Table 2 Sampling variation reduces the performance of an established lethal outcome-predictive biomarker signature

Biomarker identification

We next embarked on identifying biomarkers that would robustly predict cancer aggressiveness in spite of biopsy-sampling variation. The stepwise approach involved: (1) identification of candidate biomarkers, (2) evaluation of their biological and technical suitability, and (3) analysis of performance in H and L TMA cohorts (Figure 2).

From a search of published literature and publicly available gene expression data sets, we identified 160 biomarker candidates based on biological relevance for prostate cancer (Lapointe et al, 2004; True et al, 2006; Lapointe et al, 2007; Tomlins et al, 2007; Cheville et al, 2008; Nakagawa et al, 2008; Graff et al, 2009; Makarov et al, 2009; Pressinotti et al, 2009; Gorlov et al, 2010; Taylor et al, 2010; Chen et al, 2011; Cima et al, 2011; Ding et al, 2011; Markert et al, 2011; Ross et al, 2011; Swanson and Quinn, 2011; Ding et al, 2012; Kristiansen, 2012). We further prioritised 120 of these markers based on availability of appropriate monoclonal antibodies (MAbs) (see Supplementary Table S1 for a comprehensive biomarker candidate list). Our candidate list included well-characterised markers relevant for prostate cancer aggressiveness, such as EZH2, MTDH, FOXA1 (Hu et al, 2009; Yang and Yu, 2013; Mills, 2014), as well as the markers PTEN, SMAD4, Cyclin D1, SPP1, phospho-PRAS40-T246 (pPRAS40), and phospho-S6-Ser235/236 (pS6) previously identified as predictive of lethal outcome on prostatectomy tissue (Ding et al, 2011; Shipitsin et al, 2014).

We next procured MAbs against these 120 prioritised candidates and tested them for specificity and suitability for the QMIF assay. Candidate MAbs were further selected on the basis of signal intensity and specific immunofluorescence-staining patterns, as described (Shipitsin et al, 2014; Supplementary Materials). Candidate biomarker antibodies were selected based on signals that were more stable relative to those of epithelial markers.

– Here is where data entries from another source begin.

import Summits.BirchSwinnertonDyer.Rank1Residual.AdditivePotMult.PotMultBranchPAdicValIdentityRouteG
import Summits.BirchSwinnertonDyer.Rank1Residual.AdditivePotMult.PotMultCongruentPartnerEPWLines
import Summits.BirchSwinnertonDyer.Rank1Residual.Additive.CensusQ6CoeffValuation
import HarnessLib

/-!
# X4(M) ∧ surj(p) ∧ `r_an = 1`, EVERY odd `p` (`p = 3` included): the census-literal COLUMN forms of the
# Route-G valuation identity — `BSD(E,p) ⟺ ord_p q + ord_p Reg_p(E,Dh) = 1 + v₁` with `v₁` the Q6
# column `CensusQ6.MultCoeffValAt W p 1 v₁` — and the budget fed by a PLAIN congruence (cell
# `b2b-bsdres`, team n1011, seat p07 (gen 4); closes gen-3 item (i) "the `MultCoeffValAt` interlock,
# at census-ctyper1's word" — word given 2026-08-21T10:11Z; X4(M) twin of n1011-p12's
# `PotMultX3BranchPAdicValIdentityRouteG` §4)

HONEST FRAMING (cell `b2b-bsdres`, run/shared/lean/b2b/bsd-rank1-residual/, verbatim in every
file): the goal of the cell is to DELETE the COMBINATION-SHAPED residual classes of the
Birch–Swinnerton-Dyer formula for ALL analytic-rank `≤ 1` elliptic curves over `ℚ` — "full BSD
formula for every rank `≤ 1` curve in class `C`" assembled STRICTLY from published theorems — so
that the rank-`≤ 1` remainder becomes exactly the CONSTRUCTION-SHAPED classes, which are TYPED
(missing-input `Prop`s), NOT attempted. This is not "finishing BSD". Team n1011 (RESIDUAL-MAP §I
O7-ord on the (M) rows = X4(M) ∧ surj(p) ∧ `r_an = 1`, every odd `p`): research route on
CONSTRUCTION-SHAPED items; labels and marks UNCHANGED; nothing booked — every statement is PER PAIR
modulo the named facts AND per-pair inputs outside the kernel (the Q6 record and the Q6 COLUMN =
CERTIFICATE-EVIDENCE, never a Literature fact; the budget / the congruent partner = per-pair data).
Theorems only; NO Literature fact minted; NO definition. Named facts as HYPOTHESES only: `hK` (Kato
17.4 (3)), `hmodD`, `hGZK`, `hmod`, and in §2 `hEPW` + `hT40`/`hT41` (published Tate uniformisation).

## What

* §1 `ClassX4M.schneider_and_padicVal_identity_rankOne_of_katoHalf_of_firstUnitIndex_of_multCoeffValAt_of_budget`,
  **`ClassX4M.bsdp_iff_padicVal_rankOne_of_katoHalf_of_firstUnitIndex_of_multCoeffValAt_of_budget`**:
  gen 3's identity / headline with the twist datum `(V, C, f, a_p, ϖ)` and the bit `[T¹](ϖ·B) ≠ 0`
  ELIMINATED in favour of census-ctyper1's typed column `MultCoeffValAt W p 1 v₁` (its §1 API
  `MultCoeffValAt.coeff_ne_zero_and_valuation_eq` supplies both the bit and `v([T¹]) = v₁` for the
  class's own `p*`-twist model): per (B)-datum, Schneider and
  `ord_p #Ш + ord_p Reg_p + ord_p ∏c_ℓ = v₁ + 1 + 2·ord_p #tors`, and `BSD(E,p) ⟺ ord_p q + ord_p Reg_p = 1 + v₁`.
* §2 **`ClassX4M.bsdp_iff_padicVal_rankOne_of_katoHalf_of_firstUnitIndex_of_multCoeffValAt_of_congr`**:
  the same with the budget `BudgetLeLambdaAt p W n₀` DISCHARGED from an (M) congruent partner of rank
  `≥ r₁` through a PLAIN `Γ_ℚ`-equivariant `E[p] ≃+ E₁[p]` (TB-ROL sequel
  `ClassX4M.budgetLeLambdaAt_of_epw_of_multPartner_of_congr`), `n₀ ≤ r₁ + Σ_{w∈Σ₀}(δ(E₁,w) − δ(E,w))`.
So on an X4(M) `r_an = 1` row with a Q6 record at `n₀`, the column `v₁`, and an (M) congruent partner
of enough rank, `BSD(E,p)` is ONE valuation statement about `Reg_p(E,Dh)` against census integers.
Nothing booked; O7-ord OPEN; X4(M) CONSTRUCTION-SHAPED.

References: D. Delbourgo, *A Dirichlet series expansion for the p-adic L-function* (2002) Theorem (B);
K. Kato, Astérisque 295 (2004) Thm. 17.4; M. Emerton, R. Pollack, T. Weston, Invent. Math. 163 (2006)
Thms. 3.3.2/3.3.3, Lemma 5.1.5; R. L. Miller, LMS J. Comput. Math. 14 (2011) Def. 1.1; B. Mazur,
J. Tate, J. Teitelbaum, Invent. Math. 84 (1986) §I.10, §I.13 (the column is EVIDENCE).
-/

set_option autoImplicit false

noncomputable section

open scoped Classical MatrixGroups ModularForm NumberField

namespace Summit.BirchSwinnertonDyer.Rank1Residual.AdditivePotMult

open CongruenceSubgroup WeierstrassCurve NumberField Literature.NumberTheory.EllipticCurves
  Literature.NumberTheory.EllipticCurves.ModularForms
  Literature.NumberTheory.EllipticCurves.Rank1Residual
  Literature.NumberTheory.EllipticCurves.Rank1Residual.Typed
  Literature.NumberTheory.EllipticCurves.Delbourgo2002
  Literature.NumberTheory.EllipticCurves.GreenbergVatsal2000
  Literature.NumberTheory.EllipticCurves.EmertonPollackWeston2006
  Literature.NumberTheory.GaloisRepresentations
  Summit.BirchSwinnertonDyer.Rank1Residual.Additive
  Summit.BirchSwinnertonDyer.Rank1Residual.Additive.CensusQ6
  IsDedekindDomain Field

/-! ### §1 The identity and the headline with the census COLUMN `MultCoeffValAt W p 1 v₁` -/

section Column

variable {W : WeierstrassCurve ℚ} [W.IsElliptic] [W.IsGloballyMinimal] {p : ℕ} [hp : Fact p.Prime]

/-- **The `ℓ`-free valuation identity with the census column** (X4(M) ∧ surj(p) ∧ `r_an = 1`, EVERY odd
`p`): Kato's divisibility + the Q6 record at `n₀` + the budget `BudgetLeLambdaAt p W n₀` + the column
`MultCoeffValAt W p 1 v₁` ⟹ for every (B)-datum `Dh`: Schneider and
`ord_p #Ш(E) + ord_p Reg_p(E,Dh) + ord_p ∏c_ℓ = v₁ + 1 + 2·ord_p #E(ℚ)_tors`. The twist datum of gen 3's
identity is the class's own `p*`-twist model (`ClassX4M.exists_mult_pStar_twist_model`, the modular
parametrisation `hmodD`, the period ratio of the right parity); the column supplies `[T¹] ≠ 0` and
`v([T¹]) = v₁`. [cite: Delbourgo2002, Theorem (B) (p. 40)] [cite: Kato2004Asterisque, Thm. 17.4 (3) (p. 273)]
[cite: MazurTateTeitelbaum1986Invent, §I.10, §I.13 (the column is EVIDENCE)] -/
theorem ClassX4M.schneider_and_padicVal_identity_rankOne_of_katoHalf_of_firstUnitIndex_of_multCoeffValAt_of_budget
    (hK : Wuthrich2014.kato_halfEigenCharIdeal_dvd_cyclotomicPrime_of_surjective)
    (hmodD : nonempty_modularParametrizationData)
    (hGZK : rank_eq_analyticRank_of_analyticRank_le_one)
    (hX : ClassX4M W p) (hsurj : Surj W p) (hr : W.analyticRank = 1) {n₀ : ℕ}
    (hrec : (p % 4 = 1 → MultFirstUnitIndexAt W p n₀) ∧ (p % 4 = 3 → MultOddFirstUnitIndexAt W p n₀))
    (hbud : BudgetLeLambdaAt p W n₀) {v₁ : ℤ} (hv : MultCoeffValAt W p 1 v₁)
    {Dh : PAdicHeightData W p} (hB : LeadingTermClauses W p Dh) :
    SchneiderConjecture Dh ∧
      (padicValNat p W.shaOrder : ℤ) + (padicRegulator Dh).valuation + padicValNat p W.tamagawaProduct =
        v₁ + 1 + 2 * padicValNat p W.torsionOrder := by
  obtain ⟨V, iV, iVm, C, hV, hC⟩ := hX.exists_mult_pStar_twist_model
  haveI : NeZero (V.conductorNorm ℤ) := ⟨(V.conductorNorm_pos_holds).ne'⟩
  obtain ⟨Dm⟩ := hmodD V
  obtain ⟨ϖ, hϖ⟩ := exists_periodRatio_parity (p := p) V Dm
  -- an integer `a_p` for the newform: `a_p = 1` (split) or `a_p = −1` (non-split)
  obtain ⟨ap, hap⟩ : ∃ ap : ℤ, cuspCoeff Dm.f p = ap := by
    by_cases hs : V.HasSplitMultiplicativeReductionAtPrime p
    · exact ⟨1, by exact_mod_cast (Dm.isNewformOf.cuspCoeff_eq_one_and_sq_of_split hs).1⟩
    · exact ⟨-1, by exact_mod_cast (Dm.isNewformOf.cuspCoeff_eq_neg_one_and_dvd_of_nonsplit hV hs).1⟩
  obtain ⟨hne, hval⟩ := hv.coeff_ne_zero_and_valuation_eq V C hV hC Dm.f Dm.isNewformOf ap hap ϖ hϖ
  obtain ⟨hS, hid⟩ :=
    hX.schneider_and_padicVal_identity_rankOne_of_katoHalf_of_firstUnitIndex_of_budget hK hGZK hsurj hr
      hrec hbud V C hV hC Dm.isNewformOf ap hap ϖ hϖ hne hB
  rw [hval] at hid
  exact ⟨hS, hid⟩

/-- **HEADLINE with the census COLUMN (X4(M) ∧ surj(p) ∧ `r_an = 1`, EVERY odd `p`, `p = 3` included):
`BSD(E,p) ⟺ ord_p q + ord_p Reg_p(E,Dh) = 1 + v₁`** for every (B)-datum `Dh`, where
`L'(E,1) = q·Ω_E·Reg_∞(E)` and `v₁ ∈ ℤ` is census-ctyper1's column `CensusQ6.MultCoeffValAt W p 1 v₁` —
GIVEN Kato's divisibility, the Q6 record at `n₀` and the budget `BudgetLeLambdaAt p W n₀`. The residue
of `BSD(E,p)` on these rows is ONE `p`-adic valuation `v(Reg_p)` against two census integers
(`ord_p q`, `v₁`). Nothing booked; O7-ord OPEN. [cite: Delbourgo2002, Theorem (B) (p. 40)]
[cite: Kato2004Asterisque, Thm. 17.4 (3) (p. 273)] [cite: Miller2011LMS, Def. 1.1]
[cite: MazurTateTeitelbaum1986Invent, §I.10, §I.13 (the column is EVIDENCE)] -/
theorem ClassX4M.bsdp_iff_padicVal_rankOne_of_katoHalf_of_firstUnitIndex_of_multCoeffValAt_of_budget
    (hK : Wuthrich2014.kato_halfEigenCharIdeal_dvd_cyclotomicPrime_of_surjective)
    (hmodD : nonempty_modularParametrizationData)
    (hGZK : rank_eq_analyticRank_of_analyticRank_le_one) (hmod : hasEntireLFunction_rat)
    (hX : ClassX4M W p) (hsurj : Surj W p) (hr : W.analyticRank = 1) {n₀ : ℕ}
    (hrec : (p % 4 = 1 → MultFirstUnitIndexAt W p n₀) ∧ (p % 4 = 3 → MultOddFirstUnitIndexAt W p n₀))
    (hbud : BudgetLeLambdaAt p W n₀) {v₁ : ℤ} (hv : MultCoeffValAt W p 1 v₁)
    {Dh : PAdicHeightData W p} (hB : LeadingTermClauses W p Dh)
    {q : ℚ} (hLq : W.leadingLCoeff = (q : ℂ) * (W.realPeriodRat : ℂ) * (W.regulator : ℂ)) :
    BSDp W p ↔ padicValRat p q + (padicRegulator Dh).valuation = 1 + v₁ := by
  obtain ⟨-, hid⟩ :=
    hX.schneider_and_padicVal_identity_rankOne_of_katoHalf_of_firstUnitIndex_of_multCoeffValAt_of_budget
      hK hmodD hGZK hsurj hr hrec hbud hv hB
  have hq0 : q ≠ 0 := by
    rintro rfl
    rw [Rat.cast_zero, zero_mul, zero_mul] at hLq
    exact W.leadingLCoeff_ne_zero_holds (hmod W) hLq
  have hid' : (padicValNat p W.shaOrder : ℤ) + ((padicRegulator Dh).valuation - v₁) +
      padicValNat p W.tamagawaProduct = 1 + 2 * padicValNat p W.torsionOrder := by
    linarith
  have h := bsdp_iff_padicValRat_add_eq_one (W := W) (p := p) hGZK (by rw [hr]) hq0 hLq hid'
  rw [h]
  constructor <;> intro h' <;> linarith

end Column

/-! ### §2 The same with the budget from an (M) congruent partner through a PLAIN congruence -/

section Congr

variable {W W₁ : WeierstrassCurve ℚ} [W.IsElliptic] [W.IsGloballyMinimal] [W₁.IsElliptic]
  [W₁.IsGloballyMinimal] {p : ℕ} [hp : Fact p.Prime]

/-- **HEADLINE, (M)–(M) congruent-partner form — lines and line-matching DISCHARGED (TB-ROL).**
X4(M) ∧ surj(p) ∧ `r_an = 1` row `E = W` with the Q6 record at `n₀` and the column `v₁`; partner
`E₁ = W₁` X4(M) ∧ surj(p) with `r₁ ≤ rank E₁(ℚ)`; a PLAIN `Γ_ℚ`-equivariant `E[p] ≃+ E₁[p]`; `Σ₀ ∌ p`
outside which both are good; `n₀ ≤ r₁ + Σ_{w∈Σ₀} (δ(E₁,w) − δ(E,w))`. Then for every (B)-datum,
`BSD(E,p) ⟺ ord_p q + ord_p Reg_p(E,Dh) = 1 + v₁` (the budget is
`ClassX4M.budgetLeLambdaAt_of_epw_of_multPartner_of_congr`). Named facts: `hK`, `hEPW`, `hmodD`, `hGZK`,
`hmod`, `hT40`, `hT41`. PER PAIR; nothing booked; O7-ord OPEN.
[cite: Delbourgo2002, Theorem (B) (p. 40)] [cite: Kato2004Asterisque, Thm. 17.4 (3) (p. 273)]
[cite: EmertonPollackWeston2006, Thm. 3.3.2, Thm. 3.3.3 (2) (arXiv:math/0404484 p. 19), Lemma 5.1.5 (p. 30) and pp. 2–3]
[cite: SilvermanATAEC1994, Ch. V Thm. 5.3, Cor. 5.4] -/
theorem ClassX4M.bsdp_iff_padicVal_rankOne_of_katoHalf_of_firstUnitIndex_of_multCoeffValAt_of_congr
    (hK : Wuthrich2014.kato_halfEigenCharIdeal_dvd_cyclotomicPrime_of_surjective)
    (hEPW : muLambdaAlg_transfer_of_torsionIso_potOrd)
    (hmodD : nonempty_modularParametrizationData)
    (hGZK : rank_eq_analyticRank_of_analyticRank_le_one) (hmod : hasEntireLFunction_rat)
    (hT40 : Silverman1994_thmV53_tateUniformisation.{0})
    (hT41 : Silverman1994_thmV53_corV54_tateUniformisation.{0})
    (hX : ClassX4M W p) (hsurj : Surj W p) (hr : W.analyticRank = 1) {n₀ : ℕ}
    (hrec : (p % 4 = 1 → MultFirstUnitIndexAt W p n₀) ∧ (p % 4 = 3 → MultOddFirstUnitIndexAt W p n₀))
    {v₁ : ℤ} (hv : MultCoeffValAt W p 1 v₁)
    (hX₁ : ClassX4M W₁ p) (hsurj₁ : Surj W₁ p) {r₁ : ℕ} (hr₁ : r₁ ≤ W₁.mordellWeilRank)
    {v : HeightOneSpectrum (𝓞 ℚ)} (hpv : ((p : ℕ) : 𝓞 ℚ) ∈ v.asIdeal)
    (hcong : ∃ e : geomTorsion W (p : ℤ) ≃+ geomTorsion W₁ (p : ℤ),
      ∀ (σ : absoluteGaloisGroup ℚ) (P : geomTorsion W (p : ℤ)), e (σ • P) = σ • e P)
    (S₀ : Finset (HeightOneSpectrum (𝓞 ℚ))) (hS₀ : ∀ w ∈ S₀, ((p : ℕ) : 𝓞 ℚ) ∉ w.asIdeal)
    (hS : ∀ w : HeightOneSpectrum (𝓞 ℚ), w ∉ S₀ → ((p : ℕ) : 𝓞 ℚ) ∉ w.asIdeal →
      W.HasGoodReductionAt w)
    (hS₁ : ∀ w : HeightOneSpectrum (𝓞 ℚ), w ∉ S₀ → ((p : ℕ) : 𝓞 ℚ) ∉ w.asIdeal →
      W₁.HasGoodReductionAt w)
    (hn₀ : (n₀ : ℤ) ≤ r₁ + ∑ w ∈ S₀, ((delta W₁ p w : ℤ) - (delta W p w : ℤ)))
    {Dh : PAdicHeightData W p} (hB : LeadingTermClauses W p Dh)
    {q : ℚ} (hLq : W.leadingLCoeff = (q : ℂ) * (W.realPeriodRat : ℂ) * (W.regulator : ℂ)) :
    BSDp W p ↔ padicValRat p q + (padicRegulator Dh).valuation = 1 + v₁ :=
  hX.bsdp_iff_padicVal_rankOne_of_katoHalf_of_firstUnitIndex_of_multCoeffValAt_of_budget hK hmodD hGZK
    hmod hsurj hr hrec
    (hX.budgetLeLambdaAt_of_epw_of_multPartner_of_congr hK hmodD hEPW hT40 hT41 hX₁ hsurj₁ hr₁ hpv hcong
      S₀ hS₀ hS hS₁ hn₀) hv hB hLq

end Congr

end Summit.BirchSwinnertonDyer.Rank1Residual.AdditivePotMult

end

Subsequently, we tested the 62 MAbs that passed the previous steps and determined their dynamic range as well as their predictive performance. Using a small test TMA designed to represent the least aggressive areas from prostate tumours with high and low overall GSs, biomarkers were selected based on correlation of signal intensity with surgical GS. Specifically, we required minimally a three-fold difference of signals between lowest and highest expression values, in addition to the demonstrated difference in signal value distributions between nonaggressive and aggressive cases. The final 39 candidate MAbs that fulfilled these criteria were tested on the clinical cohort represented by H and L TMA blocks described above.

Univariate analysis

Each of the 39 biomarkers were tested for their ability to predict disease aggressiveness (surgical GS 3+4 or pathological stage pT3b, and/or N+ or M+) and death from disease (survival analysis) when measured in either low- or high-Gleason areas (Figure 3). Markers shown in red text demonstrated predictive value (P<0.1) for aggressive disease or death from prostate cancer based on either an increased or decreased expression in both low- and high-Gleason areas. This result suggests that these markers are resistant to varying degrees of sampling error. There were two markers that were predictive of aggressiveness and three markers of lethal outcome when measured in high, but not in low-Gleason areas, indicating that these markers are not robust to sampling error. Conversely, no markers were identified that had predictive performance only in low, but not in high-Gleason areas. Interestingly, out of the 14 markers with significant univariate performance for aggressiveness, 12 markers also exhibited significant univariate performance for lethal outcome, consistent with a strong correlation between aggressive disease and lethal outcome. Our performance-based biomarker selection approach also confirmed correlation between lethal outcome and expression of three known prostate cancer progression markers, EZH2, HoxB13, and MTDH2, as previously reported (Hu et al, 2009; Yang and Yu, 2013; Mills, 2014).

Figure 3
figure 3

Univariate performance of 39 biomarkers measured in both low- (L TMA; black bars) and high-(H TMA; brown bars) Gleason areas for disease aggressiveness and disease-specific mortality. (A) The odds ratio (OR) for predicting severe disease pathology (aggressiveness) was calculated for each marker. Markers with an OR to the left of the vertical line are negatively correlated with the severity of the disease as assessed by pathology. Those to the right of the line are positively correlated. The markers were ranked based on OR when measured in L TMA. (B) The hazard ratio for death from disease (lethality) was calculated for each marker and plotted as described for A. Biomarkers in red indicate statistical significance at the 0.1 level in both L and H TMAs. Biomarkers in blue indicate statistical significance in only H TMA, but not L TMA. Note the large overlap of biomarkers with statistically significant univariate performance for both aggressive disease and death from disease.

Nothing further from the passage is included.